Sediment fate from source to sink and its interactions with reefs

In our model, filling of river channels by terrigenous sediments happens quickly during the early stage of the transgression (from 14 to 11 ky as shown in Fig 11 sections). Additionally, accumulation along the Queensland Trough remains high up to the late stage of the transgression (after 5 ky, Fig 10). Current sediment supplied to the shelf is controlled by several rivers draining from mountains and tablelands adjacent to the coast (Fig 9, [84]). Our model shows that wave induced northward longshore transport redistributes: (1) terrigenous sediments in shallow water (<20 m) and (2) carbonate sediments around Holocene reefs mostly after the catch-up phase that ends around 3 ky. Sediment exchange between the shelf and the basin happens primarily through a series of shelf incised submarine canyons which morphological characteristics have influenced the Holocene sedimentation dynamics [85]. Comparisons between the Noggin (NG) and the Ribbon Reefs (RR) regions show differences in sediment gravity flows deposition with significantly higher rates in the deeper basins facing the RR region (Fig 10).
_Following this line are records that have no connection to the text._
import Mathlib.Analysis.SpecialFunctions.ImproperIntegrals
import Mathlib.Analysis.SpecialFunctions.Integrals.Basic
import Mathlib.MeasureTheory.Integral.IntegralEqImproper

/-!
# `SignCone.ConeMagnification`, line `Sketch` (r4): the Cauchy–Poisson semigroup integral
(crux stmt-RiemannHypothesis-16303; HELPER file, `--supports`)

Skeleton r4 of the line states the Carathéodory majorant of the open core `stub_torusOfCara` with the POISSON
EXTENSION `𝒜(s) = (1/2π) ∫ Re ψ(1/4 + iv/2) · (σ − 1/2)/((σ − 1/2)² + (t − v)²) dv` of the archimedean density,
where r3 (and the landed special cases `torusOfCara_of_eventually_vonMangoldt`, `torusOfCara_of_summable` and the
calibration `exists_large_re_riemannZeta0_of_stub_torusOfCara`) had `½ Re ψ(s/2)`.  The two agree
(`…PoissonDigamma.lean`: `𝒜(s) = ½ Re ψ(s/2)` on `Re s > 1/2`); the calculus input, proved here, is the
semigroup law of the Cauchy/Poisson kernels on the line:

  `∫_ℝ a/(a² + v²) · b/(b² + (t − v)²) dv = π (a + b)/((a + b)² + t²)`   (`a, b > 0`, `t ∈ ℝ`)

(`integral_cauchy_mul_poisson`), by an explicit primitive (partial fractions:
`Δ · ab/((a²+v²)(b²+(v−t)²)) = d/dv [abt (log(a²+v²) − log(b²+(v−t)²)) + b(b²+t²−a²) arctan(v/a) + a(a²+t²−b²) arctan((v−t)/b)]`,
`Δ = ((a−b)²+t²)((a+b)²+t²)`, limits `±π/2` of the arctangents; the doubly degenerate case `a = b, t = 0` has the
primitive `(arctan(v/a) + av/(a²+v²))/(2a)`), as in the tree's `Literature/NumberTheory/LFunctions/MontgomeryCauchyKernel.lean`
(equal scales).  Also: `∫ x₀/(x₀² + (t−v)²) dv = π` (`integral_poisson`) and integrability lemmas.
-/

noncomputable section

-- `Summit.RiemannHypothesis.RiemannHypothesis.…` repeats a namespace component by design (D-0017 layout).
set_option linter.dupNamespace false

open Real Filter MeasureTheory Set
open scoped Topology

namespace Summit.RiemannHypothesis.RiemannHypothesis.Theorems.SignConeConeMagnification

/-! ## The Poisson kernel on the line -/

/-- **Mass of the Poisson kernel**: `∫ x₀/(x₀² + (t − v)²) dv = π` for `x₀ > 0`. [folklore] -/
theorem integral_poisson {x₀ : ℝ} (hx₀ : 0 < x₀) (t : ℝ) :
    ∫ v : ℝ, x₀ / (x₀ ^ 2 + (t - v) ^ 2) = π := by
  have h1 : (fun v : ℝ => x₀ / (x₀ ^ 2 + (t - v) ^ 2)) =
      fun v => (fun u : ℝ => x₀⁻¹ * (1 + u ^ 2)⁻¹) (x₀⁻¹ * (v - t)) := by
    funext v
    have hx : x₀ ≠ 0 := hx₀.ne'
    field_simp
    ring
  rw [h1, integral_sub_right_eq_self (fun v => (fun u : ℝ => x₀⁻¹ * (1 + u ^ 2)⁻¹) (x₀⁻¹ * v)) t,
    Measure.integral_comp_mul_left (fun u : ℝ => x₀⁻¹ * (1 + u ^ 2)⁻¹) x₀⁻¹, inv_inv, abs_of_pos hx₀,
    integral_const_mul, integral_univ_inv_one_add_sq, smul_eq_mul]
  field_simp

/-- Integrability of the Poisson kernel. [folklore] -/
theorem integrable_poisson {x₀ : ℝ} (hx₀ : 0 < x₀) (t : ℝ) :
    Integrable fun v : ℝ => x₀ / (x₀ ^ 2 + (t - v) ^ 2) :=
  Integrable.of_integral_ne_zero (by rw [integral_poisson hx₀ t]; exact Real.pi_pos.ne')

/-- Integrability of the centred Cauchy kernel `a/(a² + v²)`. [folklore] -/
theorem integrable_cauchy {a : ℝ} (ha : 0 < a) : Integrable fun v : ℝ => a / (a ^ 2 + v ^ 2) := by
  have h := integrable_poisson ha 0
  refine h.congr (Eventually.of_forall fun v => ?_)
  simp

/-- Integrability of the product of a Cauchy kernel and a Poisson kernel. [folklore] -/
theorem integrable_cauchy_mul_poisson {a b : ℝ} (ha : 0 < a) (hb : 0 < b) (t : ℝ) :
    Integrable fun v : ℝ => a / (a ^ 2 + v ^ 2) * (b / (b ^ 2 + (t - v) ^ 2)) := by
  refine ((integrable_poisson hb t).const_mul a⁻¹).mono' ?_ (Eventually.of_forall fun v => ?_)
  · refine Continuous.aestronglyMeasurable (Continuous.mul ?_ ?_)
    · exact continuous_const.div (by fun_prop) fun v => by positivity
    · exact continuous_const.div (by fun_prop) fun v => by positivity
  · rw [Real.norm_of_nonneg (by positivity)]
    have h1 : a / (a ^ 2 + v ^ 2) ≤ a⁻¹ := by
      rw [div_le_iff₀ (by positivity), inv_mul_eq_div, le_div_iff₀ ha]
      nlinarith [sq_nonneg v]
    exact mul_le_mul_of_nonneg_right h1 (by positivity)

/-! ## Limits at `±∞` -/

/-- `(a² + v²)/(b² + (v − t)²) → 1` as `v → ±∞` (any filter along which `v⁻¹ → 0`, eventually `v ≠ 0`). [folklore] -/
theorem tendsto_sq_add_sq_div (a : ℝ) {b : ℝ} (hb : 0 < b) (t : ℝ) {l : Filter ℝ}
    (hl : Tendsto (fun v : ℝ => v⁻¹) l (𝓝 0)) (hl' : ∀ᶠ v in l, v ≠ 0) :
    Tendsto (fun v : ℝ => (a ^ 2 + v ^ 2) / (b ^ 2 + (v - t) ^ 2)) l (𝓝 1) := by
  have hφ : ContinuousAt (fun s : ℝ => (a ^ 2 * s ^ 2 + 1) / (b ^ 2 * s ^ 2 + (1 - t * s) ^ 2)) 0 :=
    ContinuousAt.div (by fun_prop) (by fun_prop) (by norm_num)
  have h1 : Tendsto (fun s : ℝ => (a ^ 2 * s ^ 2 + 1) / (b ^ 2 * s ^ 2 + (1 - t * s) ^ 2)) (𝓝 0) (𝓝 1) := by
    simpa using hφ.tendsto
  refine (h1.comp hl).congr' ?_
  filter_upwards [hl'] with v hv
  simp only [Function.comp]
  have hden : b ^ 2 + (v - t) ^ 2 ≠ 0 := by positivity
  rw [div_eq_div_iff ?_ hden]
  · field_simp
  · have : 0 < b ^ 2 * v⁻¹ ^ 2 := by positivity
    positivity

/-- `log(a² + v²) − log(b² + (v − t)²) → 0` as `v → ±∞`. [folklore] -/
theorem tendsto_log_sq_add_sq_sub {a b : ℝ} (ha : 0 < a) (hb : 0 < b) (t : ℝ) {l : Filter ℝ}
    (hl : Tendsto (fun v : ℝ => v⁻¹) l (𝓝 0)) (hl' : ∀ᶠ v in l, v ≠ 0) :
    Tendsto (fun v : ℝ => Real.log (a ^ 2 + v ^ 2) - Real.log (b ^ 2 + (v - t) ^ 2)) l (𝓝 0) := by
  have h := ((Real.continuousAt_log one_ne_zero).tendsto.comp (tendsto_sq_add_sq_div a hb t hl hl'))
  rw [Real.log_one] at h
  refine h.congr fun v => ?_
  simp only [Function.comp]
  rw [Real.log_div (by positivity) (by positivity)]

/-- `a v/(a² + v²) → 0` as `v → ±∞`. [folklore] -/
theorem tendsto_mul_div_sq_add_sq (a : ℝ) {l : Filter ℝ} (hl : Tendsto (fun v : ℝ => v⁻¹) l (𝓝 0))
    (hl' : ∀ᶠ v in l, v ≠ 0) :
    Tendsto (fun v : ℝ => a * v / (a ^ 2 + v ^ 2)) l (𝓝 0) := by
  have hφ : ContinuousAt (fun s : ℝ => a * s / (a ^ 2 * s ^ 2 + 1)) 0 :=
    ContinuousAt.div (by fun_prop) (by fun_prop) (by norm_num)
  have h1 : Tendsto (fun s : ℝ => a * s / (a ^ 2 * s ^ 2 + 1)) (𝓝 0) (𝓝 0) := by
    simpa using hφ.tendsto
  refine (h1.comp hl).congr' ?_
  filter_upwards [hl'] with v hv
  simp only [Function.comp]
  rcases eq_or_ne a 0 with rfl | ha
  · simp
  · have hden : a ^ 2 + v ^ 2 ≠ 0 := by positivity
    rw [div_eq_div_iff ?_ hden]
    · field_simp
    · have : 0 < a ^ 2 * v⁻¹ ^ 2 := by positivity
      positivity

/-! ## The primitives -/

/-- The primitive in the non-degenerate case (valid identically; it degenerates to `0 = 0` when `a = b`, `t = 0`):
`d/dv [abt (log(a²+v²) − log(b²+(v−t)²)) + b(b²+t²−a²) arctan(v/a) + a(a²+t²−b²) arctan((v−t)/b)]
 = ((a−b)²+t²)((a+b)²+t²) · a/(a²+v²) · b/(b²+(t−v)²)`. [folklore] -/
theorem hasDerivAt_cauchyPoissonPrimitive {a b : ℝ} (ha : 0 < a) (hb : 0 < b) (t v : ℝ) :
    HasDerivAt (fun v : ℝ => a * b * t * (Real.log (a ^ 2 + v ^ 2) - Real.log (b ^ 2 + (v - t) ^ 2)) +
        b * (b ^ 2 + t ^ 2 - a ^ 2) * Real.arctan (v / a) +
        a * (a ^ 2 + t ^ 2 - b ^ 2) * Real.arctan ((v - t) / b))
      (((a - b) ^ 2 + t ^ 2) * ((a + b) ^ 2 + t ^ 2) * (a / (a ^ 2 + v ^ 2) * (b / (b ^ 2 + (t - v) ^ 2)))) v := by
  have h1 : a ^ 2 + v ^ 2 ≠ 0 := by positivity
  have h2 : b ^ 2 + (v - t) ^ 2 ≠ 0 := by positivity
  have h2' : b ^ 2 + (t - v) ^ 2 ≠ 0 := by positivity
  have h3 : 1 + (v / a) ^ 2 ≠ 0 := by positivity
  have h4 : 1 + ((v - t) / b) ^ 2 ≠ 0 := by positivity
  have ha' : a ≠ 0 := ha.ne'
  have hb' : b ≠ 0 := hb.ne'
  have dA : HasDerivAt (fun v : ℝ => Real.log (a ^ 2 + v ^ 2)) (2 * v / (a ^ 2 + v ^ 2)) v := by
    have : HasDerivAt (fun v : ℝ => a ^ 2 + v ^ 2) (2 * v) v := by
      simpa using (hasDerivAt_pow 2 v).const_add (a ^ 2)
    exact this.log h1
  have dB : HasDerivAt (fun v : ℝ => Real.log (b ^ 2 + (v - t) ^ 2)) (2 * (v - t) / (b ^ 2 + (v - t) ^ 2)) v := by
    have : HasDerivAt (fun v : ℝ => b ^ 2 + (v - t) ^ 2) (2 * (v - t)) v := by
      simpa using ((hasDerivAt_id v).sub_const t).pow 2 |>.const_add (b ^ 2)
    exact this.log h2
  have dC : HasDerivAt (fun v : ℝ => Real.arctan (v / a)) (1 / (1 + (v / a) ^ 2) * (1 / a)) v :=
    ((hasDerivAt_id' v).div_const a).arctan
  have dD : HasDerivAt (fun v : ℝ => Real.arctan ((v - t) / b)) (1 / (1 + ((v - t) / b) ^ 2) * (1 / b)) v :=
    (((hasDerivAt_id' v).sub_const t).div_const b).arctan
  have key := (((dA.sub dB).const_mul (a * b * t)).add (dC.const_mul (b * (b ^ 2 + t ^ 2 - a ^ 2)))).add
    (dD.const_mul (a * (a ^ 2 + t ^ 2 - b ^ 2)))
  refine key.congr_deriv ?_
  field_simp
  ring

/-- The primitive in the doubly degenerate case `a = b`, `t = 0`:
`d/dv [(arctan(v/a) + av/(a²+v²))/(2a)] = a/(a²+v²) · a/(a²+(0−v)²)`. [folklore] -/
theorem hasDerivAt_cauchyPoissonPrimitive_deg {a : ℝ} (ha : 0 < a) (v : ℝ) :
    HasDerivAt (fun v : ℝ => (Real.arctan (v / a) + a * v / (a ^ 2 + v ^ 2)) / (2 * a))
      (a / (a ^ 2 + v ^ 2) * (a / (a ^ 2 + (0 - v) ^ 2))) v := by
  have h1 : a ^ 2 + v ^ 2 ≠ 0 := by positivity
  have h3 : 1 + (v / a) ^ 2 ≠ 0 := by positivity
  have ha' : a ≠ 0 := ha.ne'
  have dC : HasDerivAt (fun v : ℝ => Real.arctan (v / a)) (1 / (1 + (v / a) ^ 2) * (1 / a)) v :=
    ((hasDerivAt_id' v).div_const a).arctan
  have dN : HasDerivAt (fun v : ℝ => a ^ 2 + v ^ 2) (2 * v) v := by
    simpa using (hasDerivAt_pow 2 v).const_add (a ^ 2)
  have dQ := ((hasDerivAt_id' v).const_mul a).div dN h1
  have key := (dC.add dQ).div_const (2 * a)
  refine key.congr_deriv ?_
  field_simp
  ring

/-! ## The semigroup integral -/

/-- **Cauchy–Poisson semigroup law on the line**: for `a, b > 0` and real `t`,
`∫_ℝ a/(a² + v²) · b/(b² + (t − v)²) dv = π (a + b)/((a + b)² + t²)`
(the Poisson integral at height `b` of the Cauchy density of scale `a` is the Cauchy density of scale `a + b`). [folklore] -/
theorem integral_cauchy_mul_poisson {a b : ℝ} (ha : 0 < a) (hb : 0 < b) (t : ℝ) :
    ∫ v : ℝ, a / (a ^ 2 + v ^ 2) * (b / (b ^ 2 + (t - v) ^ 2)) = π * (a + b) / ((a + b) ^ 2 + t ^ 2) := by
  have htop : Tendsto (fun v : ℝ => v⁻¹) atTop (𝓝 0) := tendsto_inv_atTop_zero
  have hbot : Tendsto (fun v : ℝ => v⁻¹) atBot (𝓝 0) := tendsto_inv_atBot_zero
  have htop' : ∀ᶠ v : ℝ in atTop, v ≠ 0 := (eventually_gt_atTop 0).mono fun v hv => hv.ne'
  have hbot' : ∀ᶠ v : ℝ in atBot, v ≠ 0 := (eventually_lt_atBot 0).mono fun v hv => hv.ne
  have hat : Tendsto Real.arctan atTop (𝓝 (π / 2)) :=
    tendsto_nhds_of_tendsto_nhdsWithin Real.tendsto_arctan_atTop
  have hab : Tendsto Real.arctan atBot (𝓝 (-(π / 2))) :=
    tendsto_nhds_of_tendsto_nhdsWithin Real.tendsto_arctan_atBot
  have hat1 : Tendsto (fun v : ℝ => Real.arctan (v / a)) atTop (𝓝 (π / 2)) :=
    hat.comp (tendsto_id.atTop_div_const ha)
  have hab1 : Tendsto (fun v : ℝ => Real.arctan (v / a)) atBot (𝓝 (-(π / 2))) :=
    hab.comp (tendsto_id.atBot_div_const ha)
  have hsubT : Tendsto (fun v : ℝ => v - t) atTop atTop :=
    (tendsto_atTop_add_const_right atTop (-t) tendsto_id).congr fun v => by simp [sub_eq_add_neg]
  have hsubB : Tendsto (fun v : ℝ => v - t) atBot atBot :=
    (tendsto_atBot_add_const_right atBot (-t) tendsto_id).congr fun v => by simp [sub_eq_add_neg]
  have hat2 : Tendsto (fun v : ℝ => Real.arctan ((v - t) / b)) atTop (𝓝 (π / 2)) :=
    hat.comp (hsubT.atTop_div_const hb)
  have hab2 : Tendsto (fun v : ℝ => Real.arctan ((v - t) / b)) atBot (𝓝 (-(π / 2))) :=
    hab.comp (hsubB.atBot_div_const hb)
  by_cases hdeg : a = b ∧ t = 0
  · -- doubly degenerate case: `∫ a²/(a²+v²)² = π/(2a)`
    obtain ⟨rfl, rfl⟩ := hdeg
    have h := integral_of_hasDerivAt_of_tendsto (m := (-(π / 2) + 0) / (2 * a)) (n := (π / 2 + 0) / (2 * a))
      (hasDerivAt_cauchyPoissonPrimitive_deg ha) (integrable_cauchy_mul_poisson ha ha 0) ?_ ?_
    · rw [h]
      have ha' : a ≠ 0 := ha.ne'
      field_simp
      ring
    · exact (hab1.add (tendsto_mul_div_sq_add_sq a hbot hbot')).div_const _
    · exact (hat1.add (tendsto_mul_div_sq_add_sq a htop htop')).div_const _
  · -- non-degenerate case: `Δ ≠ 0`
    have hD1 : 0 < (a - b) ^ 2 + t ^ 2 := by
      rcases not_and_or.mp hdeg with h | h
      · have : a - b ≠ 0 := sub_ne_zero.mpr h
        positivity
      · positivity
    have hD2 : 0 < (a + b) ^ 2 + t ^ 2 := by positivity
    set Δ : ℝ := ((a - b) ^ 2 + t ^ 2) * ((a + b) ^ 2 + t ^ 2) with hΔ
    have hΔ0 : Δ ≠ 0 := by positivity
    have h := integral_of_hasDerivAt_of_tendsto
      (m := a * b * t * 0 + b * (b ^ 2 + t ^ 2 - a ^ 2) * (-(π / 2)) + a * (a ^ 2 + t ^ 2 - b ^ 2) * (-(π / 2)))
      (n := a * b * t * 0 + b * (b ^ 2 + t ^ 2 - a ^ 2) * (π / 2) + a * (a ^ 2 + t ^ 2 - b ^ 2) * (π / 2))
      (hasDerivAt_cauchyPoissonPrimitive ha hb t) ((integrable_cauchy_mul_poisson ha hb t).const_mul Δ) ?_ ?_
    · rw [integral_const_mul] at h
      have hI : ∫ v : ℝ, a / (a ^ 2 + v ^ 2) * (b / (b ^ 2 + (t - v) ^ 2)) =
          (a * b * t * 0 + b * (b ^ 2 + t ^ 2 - a ^ 2) * (π / 2) + a * (a ^ 2 + t ^ 2 - b ^ 2) * (π / 2) -
            (a * b * t * 0 + b * (b ^ 2 + t ^ 2 - a ^ 2) * (-(π / 2)) +
              a * (a ^ 2 + t ^ 2 - b ^ 2) * (-(π / 2)))) / Δ := by
        rw [eq_div_iff hΔ0, mul_comm]
        exact h
      rw [hI, hΔ, div_eq_div_iff hΔ0 hD2.ne']
      ring
    · exact (((tendsto_log_sq_add_sq_sub ha hb t hbot hbot').const_mul _).add (hab1.const_mul _)).add
        (hab2.const_mul _)
    · exact (((tendsto_log_sq_add_sq_sub ha hb t htop htop').const_mul _).add (hat1.const_mul _)).add
        (hat2.const_mul _)

/-- **Registered sub-goal form** (closed statement) of `integral_cauchy_mul_poisson`: the Cauchy–Poisson semigroup law
`∫_ℝ a/(a² + v²) · b/(b² + (t − v)²) dv = π (a + b)/((a + b)² + t²)` for all `a, b > 0`, `t ∈ ℝ`. [folklore] -/
theorem cauchyPoissonSemigroup :
    ∀ a b t : ℝ, 0 < a → 0 < b →
      ∫ v : ℝ, a / (a ^ 2 + v ^ 2) * (b / (b ^ 2 + (t - v) ^ 2)) = Real.pi * (a + b) / ((a + b) ^ 2 + t ^ 2) :=
  fun _ _ t ha hb => integral_cauchy_mul_poisson ha hb t

end Summit.RiemannHypothesis.RiemannHypothesis.Theorems.SignConeConeMagnification

end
This result is consistent with previous studies in the area [86], recording generally thicker and more frequent turbidites deposits in the RR canyons at this time. We found that abundant sediment gravity flows have been deposited along the Queensland Trough during the Late Holocene, consistent with available subsurface data from the ODP Leg 133 (Site 823) [87]. In our model, the depositional pattern in the trough also agrees with sonar backscatter imagery showing deep-sea sediment-laden flows following the general slope direction which gently deepens towards the north. Through the transgression, the amount of material transported to the slope continuously declines and most of the terrigenous sediments accumulate on the middle and outer shelf. After 5 ky, during the late transgression phase and the sea level highstand, neritic carbonate production (Fig 11) becomes the dominant source of sediment in the outer shelf, while terrigenous sediment is retained on the inner shelf close to the catchments outlets.

pyBadlands provides useful insights and quantitative metrics that could be used to better constrain the effects of deglacial to Holocene climatic variability on sediment dynamics in the GBR region [81, 85]. The model demonstrates that sediment accumulation is a regional geological phenomenon and has played a significant role in controlling the distribution of coral reefs during the last sea level transgression. Over thousands of years, reduction in accommodation space, due to sea level stabilisation, has generated an increase in shelf sediment accumulation. Future increase in sediment supply might result in the physical burial of inner-shelf reefs and, combined with resuspension and mobilisation of sediments by longshore drift, could also pose a significant threat to mid- and outer-shelf reefs. These predictions however will need to be balanced with projected rates of sea level rise that could increase accommodation space drastically, possibly causing: (1) restricted marine sediment accumulation to coastal domains and limited aggradation on the continental shelf; and (2) enhanced vertical reef accretion rates. Our model has the potential to quantitatively test these hypotheses in a consistent and efficient way and could be used to estimate the implications of long-term future climate predictions on the evolution of other mixed siliciclastic-carbonate systems.